/-- **Greenberg's reduction step for Euler characteristics, in ranks.**  Let `T ≠ 0` be a prime
element of the Noetherian domain `R` with `R' = R/(T)` a domain, and let
`0 → A →ι D →(T·) D → 0` be a short exact sequence of discrete `Γ`-modules over `R` (`D` is
`T`-divisible, `A = D[T]` is killed by `T`) with `H³(Γ, A) = 0` and all `Hⁱ(Γ, ·)^∨` finitely
generated.  Then
`Σ_{i=0}^{2} (−1)ⁱ rank_{R'} Hⁱ(Γ, A)^∨ = Σ_{i=0}^{2} (−1)ⁱ rank_R Hⁱ(Γ, D)^∨`,
where `Hⁱ(Γ, A)^∨`, an `R`-module killed by `T`, is read as the `R'`-module `Hⁱ(Γ, A)^∨[T]`.
(Long exact sequence `Hⁱ⁻¹(D) →T Hⁱ⁻¹(D) → Hⁱ(A) → Hⁱ(D) →T Hⁱ(D)`, dualised, combined with
`rank_R X = rank_{R'} X/TX − rank_{R'} X[T]`.) [cite: Greenberg2006, §4 A (proof of Props. 4.1/4.2, p. 368 L34–52)] -/
theorem alternatingSum_finrank_torsionBy_characterModule_H_eq {T : R} (hT0 : T ≠ 0)
    (hT : (Ideal.span {T}).IsPrime) (σA : ContinuousRep Γ R M₁) (σ : ContinuousRep Γ R M₂)
    {ι : σA.toTopRep ⟶ σ.toTopRep} {μ : σ.toTopRep ⟶ σ.toTopRep} (h : IsSES ι μ)
    (hμ : ∀ m : M₂, μ.hom m = T • m) (hA : ∀ a : M₁, T • a = 0) (h3 : Subsingleton (σA.H 3))
    (hfin : ∀ n, Module.Finite R (CharacterModule (σ.H n)))
    (hfinA : ∀ n, Module.Finite R (CharacterModule (σA.H n))) :
    (finrank (R ⧸ Ideal.span {T}) (torsionBy R (CharacterModule (σA.H 0)) T) : ℤ) -
        finrank (R ⧸ Ideal.span {T}) (torsionBy R (CharacterModule (σA.H 1)) T) +
        finrank (R ⧸ Ideal.span {T}) (torsionBy R (CharacterModule (σA.H 2)) T) =
      (finrank R (CharacterModule (σ.H 0)) : ℤ) - finrank R (CharacterModule (σ.H 1)) +
        finrank R (CharacterModule (σ.H 2)) := by
  haveI : IsDomain (R ⧸ Ideal.span {T}) := (Ideal.Quotient.isDomain_iff_prime _).mpr hT
  haveI := hfin; haveI := hfinA
  -- `T` kills `Hⁿ(Γ, A)` and its dual
  have hZ : ∀ (n : ℕ) (z : CharacterModule (σA.H n)), T • z = 0 := fun n z => by
    ext c
    have h0 : T • c = 0 := σA.smul_continuousCohomology_eq_zero T hA n c
    rw [CharacterModule.smul_apply, h0, map_zero]
    rfl
  -- degree 0: `(H⁰ A)^∨ ≅ X⁰/TX⁰`
  obtain ⟨ι₀, hι₀, e₀⟩ := h.exists_exact_smul_zero hμ
  have d0 := finrank_torsionBy_eq_of_surjective T (CharacterModule.dual ι₀) (hZ 0)
    (by simpa only [CharacterModule.dual_smul_id] using CharacterModule.exact_dual e₀)
    (CharacterModule.dual_surjective_of_injective _ hι₀)
  -- degrees 1, 2: `(Hⁿ⁺¹ A)^∨` is an extension of `Xⁿ[T]` by `Xⁿ⁺¹/TXⁿ⁺¹`
  have dsucc : ∀ n : ℕ, finrank (R ⧸ Ideal.span {T}) (torsionBy R (CharacterModule (σA.H (n + 1))) T) =
      finrank (R ⧸ Ideal.span {T})
          (CharacterModule (σ.H (n + 1)) ⧸ (Ideal.span {T} • ⊤ : Submodule R (CharacterModule (σ.H (n + 1))))) +
        finrank (R ⧸ Ideal.span {T}) (torsionBy R (CharacterModule (σ.H n)) T) := fun n => by
    obtain ⟨δ, ι₁, e1, e2, e3⟩ := h.exists_exact_smul hμ n
    exact finrank_torsionBy_eq_add_of_exact T (CharacterModule.dual ι₁) (CharacterModule.dual δ)
      (hZ (n + 1)) (by simpa only [CharacterModule.dual_smul_id] using CharacterModule.exact_dual e3)
      (CharacterModule.exact_dual e2)
      (by simpa only [CharacterModule.dual_smul_id] using CharacterModule.exact_dual e1)
  -- `X²[T] = 0` because `T·` is onto `H²(Γ, D)` (`H³(Γ, A) = 0`)
  have s2 : finrank (R ⧸ Ideal.span {T}) (torsionBy R (CharacterModule (σ.H 2)) T) = 0 := by
    obtain ⟨δ, ι₁, e1, -, -⟩ := h.exists_exact_smul hμ 2
    have hsurj : Function.Surjective (T • (LinearMap.id : σ.H 2 →ₗ[R] σ.H 2)) := fun c =>
      (e1 c).mp (Subsingleton.elim _ _)
    have hinj := CharacterModule.dual_injective_of_surjective _ hsurj
    rw [CharacterModule.dual_smul_id] at hinj
    haveI : Subsingleton (torsionBy R (CharacterModule (σ.H 2)) T) := ⟨fun x y => Subtype.ext (hinj (by
      have hx := (mem_torsionBy_iff T (x : CharacterModule (σ.H 2))).mp x.2
      have hy := (mem_torsionBy_iff T (y : CharacterModule (σ.H 2))).mp y.2
      simp only [LinearMap.smul_apply, LinearMap.id_coe, id_eq, hx, hy]))⟩
    exact finrank_zero_of_subsingleton
  -- `rank_R Xⁿ = rank_{R'} Xⁿ/TXⁿ − rank_{R'} Xⁿ[T]`
  have r := fun n => finrank_eq_finrank_quotient_sub_finrank_torsionBy hT0 hT (CharacterModule (σ.H n))
  have r0 := r 0; have r1 := r 1; have r2 := r 2
  have d1 := dsucc 0; have d2 := dsucc 1
  zify at d0 d1 d2 s2
  linarith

......

## Try it
Every entry needs to be retyped exactly.

## Response to the exercise
/-- **Greenberg's reduction step for Euler characteristics, in ranks.**  Let `T ≠ 0` be a prime
element of the Noetherian domain `R` with `R' = R/(T)` a domain, and let
`0 → A →ι D →(T·) D → 0` be a short exact sequence of discrete `Γ`-modules over `R` (`D` is
`T`-divisible, `A = D[T]` is killed by `T`) with `H³(Γ, A) = 0` and all `Hⁱ(Γ, ·)^∨` finitely
generated.  Then
`Σ_{i=0}^{2} (−1)ⁱ rank_{R'} Hⁱ(Γ, A)^∨ = Σ_{i=0}^{2} (−1)ⁱ rank_R Hⁱ(Γ, D)^∨`,
where `Hⁱ(Γ, A)^∨`, an `R`-module killed by `T`, is read as the `R'`-module `Hⁱ(Γ, A)^∨[T]`.
(Long exact sequence `Hⁱ⁻¹(D) →T Hⁱ⁻¹(D) → Hⁱ(A) → Hⁱ(D) →T Hⁱ(D)`, dualised, combined with
`rank_R X = rank_{R'} X/TX − rank_{R'} X[T]`.) [cite: Greenberg2006, §4 A (proof of Props. 4.1/4.2, p. 368 L34–52)] -/
theorem alternatingSum_finrank_torsionBy_characterModule_H_eq {T : R} (hT0 : T ≠ 0)
    (hT : (Ideal.span {T}).IsPrime) (σA : ContinuousRep Γ R M₁) (σ : ContinuousRep Γ R M₂)
    {ι : σA.toTopRep ⟶ σ.toTopRep} {μ : σ.toTopRep ⟶ σ.toTopRep} (h : IsSES ι μ)
    (hμ : ∀ m : M₂, μ.hom m = T • m) (hA : ∀ a : M₁, T • a = 0) (h3 : Subsingleton (σA.H 3))
    (hfin : ∀ n, Module.Finite R (CharacterModule (σ.H n)))
    (hfinA : ∀ n, Module.Finite R (CharacterModule (σA.H n))) :
    (finrank (R ⧸ Ideal.span {T}) (torsionBy R (CharacterModule (σA.H 0)) T) : ℤ) -
        finrank (R ⧸ Ideal.span {T}) (torsionBy R (CharacterModule (σA.H 1)) T) +
        finrank (R ⧸ Ideal.span {T}) (torsionBy R (CharacterModule (σA.H 2)) T) =
      (finrank R (CharacterModule (σ.H 0)) : ℤ) - finrank R (CharacterModule (σ.H 1)) +
        finrank R (CharacterModule (σ.H 2)) := by
  haveI : IsDomain (R ⧸ Ideal.span {T}) := (Ideal.Quotient.isDomain_iff_prime _).mpr hT
  haveI := hfin; haveI := hfinA
  -- `T` kills `Hⁿ(Γ, A)` and its dual
  have hZ : ∀ (n : ℕ) (z : CharacterModule (σA.H n)), T • z = 0 := fun n z => by
    ext c
    have h0 : T • c = 0 := σA.smul_continuousCohomology_eq_zero T hA n c
    rw [CharacterModule.smul_apply, h0, map_zero]
    rfl
  -- degree 0: `(H⁰ A)^∨ ≅ X⁰/TX⁰`
  obtain ⟨ι₀, hι₀, e₀⟩ := h.exists_exact_smul_zero hμ
  have d0 := finrank_torsionBy_eq_of_surjective T (CharacterModule.dual ι₀) (hZ 0)
    (by simpa only [CharacterModule.dual_smul_id] using CharacterModule.exact_dual e₀)
    (CharacterModule.dual_surjective_of_injective _ hι₀)
  -- degrees 1, 2: `(Hⁿ⁺¹ A)^∨` is an extension of `Xⁿ[T]` by `Xⁿ⁺¹/TXⁿ⁺¹`
  have dsucc : ∀ n : ℕ, finrank (R ⧸ Ideal.span {T}) (torsionBy R (CharacterModule (σA.H (n + 1))) T) =
      finrank (R ⧸ Ideal.span {T})
          (CharacterModule (σ.H (n + 1)) ⧸ (Ideal.span {T} • ⊤ : Submodule R (CharacterModule (σ.H (n + 1))))) +
        finrank (R ⧸ Ideal.span {T}) (torsionBy R (CharacterModule (σ.H n)) T) := fun n => by
    obtain ⟨δ, ι₁, e1, e2, e3⟩ := h.exists_exact_smul hμ n
    exact finrank_torsionBy_eq_add_of_exact T (CharacterModule.dual ι₁) (CharacterModule.dual δ)
      (hZ (n + 1)) (by simpa only [CharacterModule.dual_smul_id] using CharacterModule.exact_dual e3)
      (CharacterModule.exact_dual e2)
      (by simpa only [CharacterModule.dual_smul_id] using CharacterModule.exact_dual e1)
  -- `X²[T] = 0` because `T·` is onto `H²(Γ, D)` (`H³(Γ, A) = 0`)
  have s2 : finrank (R ⧸ Ideal.span {T}) (torsionBy R (CharacterModule (σ.H 2)) T) = 0 := by
    obtain ⟨δ, ι₁, e1, -, -⟩ := h.exists_exact_smul hμ 2
    have hsurj : Function.Surjective (T • (LinearMap.id : σ.H 2 →ₗ[R] σ.H 2)) := fun c =>
      (e1 c).mp (Subsingleton.elim _ _)
    have hinj := CharacterModule.dual_injective_of_surjective _ hsurj
    rw [CharacterModule.dual_smul_id] at hinj
    haveI : Subsingleton (torsionBy R (CharacterModule (σ.H 2)) T) := ⟨fun x y => Subtype.ext (hinj (by
      have hx := (mem_torsionBy_iff T (x : CharacterModule (σ.H 2))).mp x.2
      have hy := (mem_torsionBy_iff T (y : CharacterModule (σ.H 2))).mp y.2
      simp only [LinearMap.smul_apply, LinearMap.id_coe, id_eq, hx, hy]))⟩
    exact finrank_zero_of_subsingleton
  -- `rank_R Xⁿ = rank_{R'} Xⁿ/TXⁿ − rank_{R'} Xⁿ[T]`
  have r := fun n => finrank_eq_finrank_quotient_sub_finrank_torsionBy hT0 hT (CharacterModule (σ.H n))
  have r0 := r 0; have r1 := r 1; have r2 := r 2
  have d1 := dsucc 0; have d2 := dsucc 1
  zify at d0 d1 d2 s2
  linarith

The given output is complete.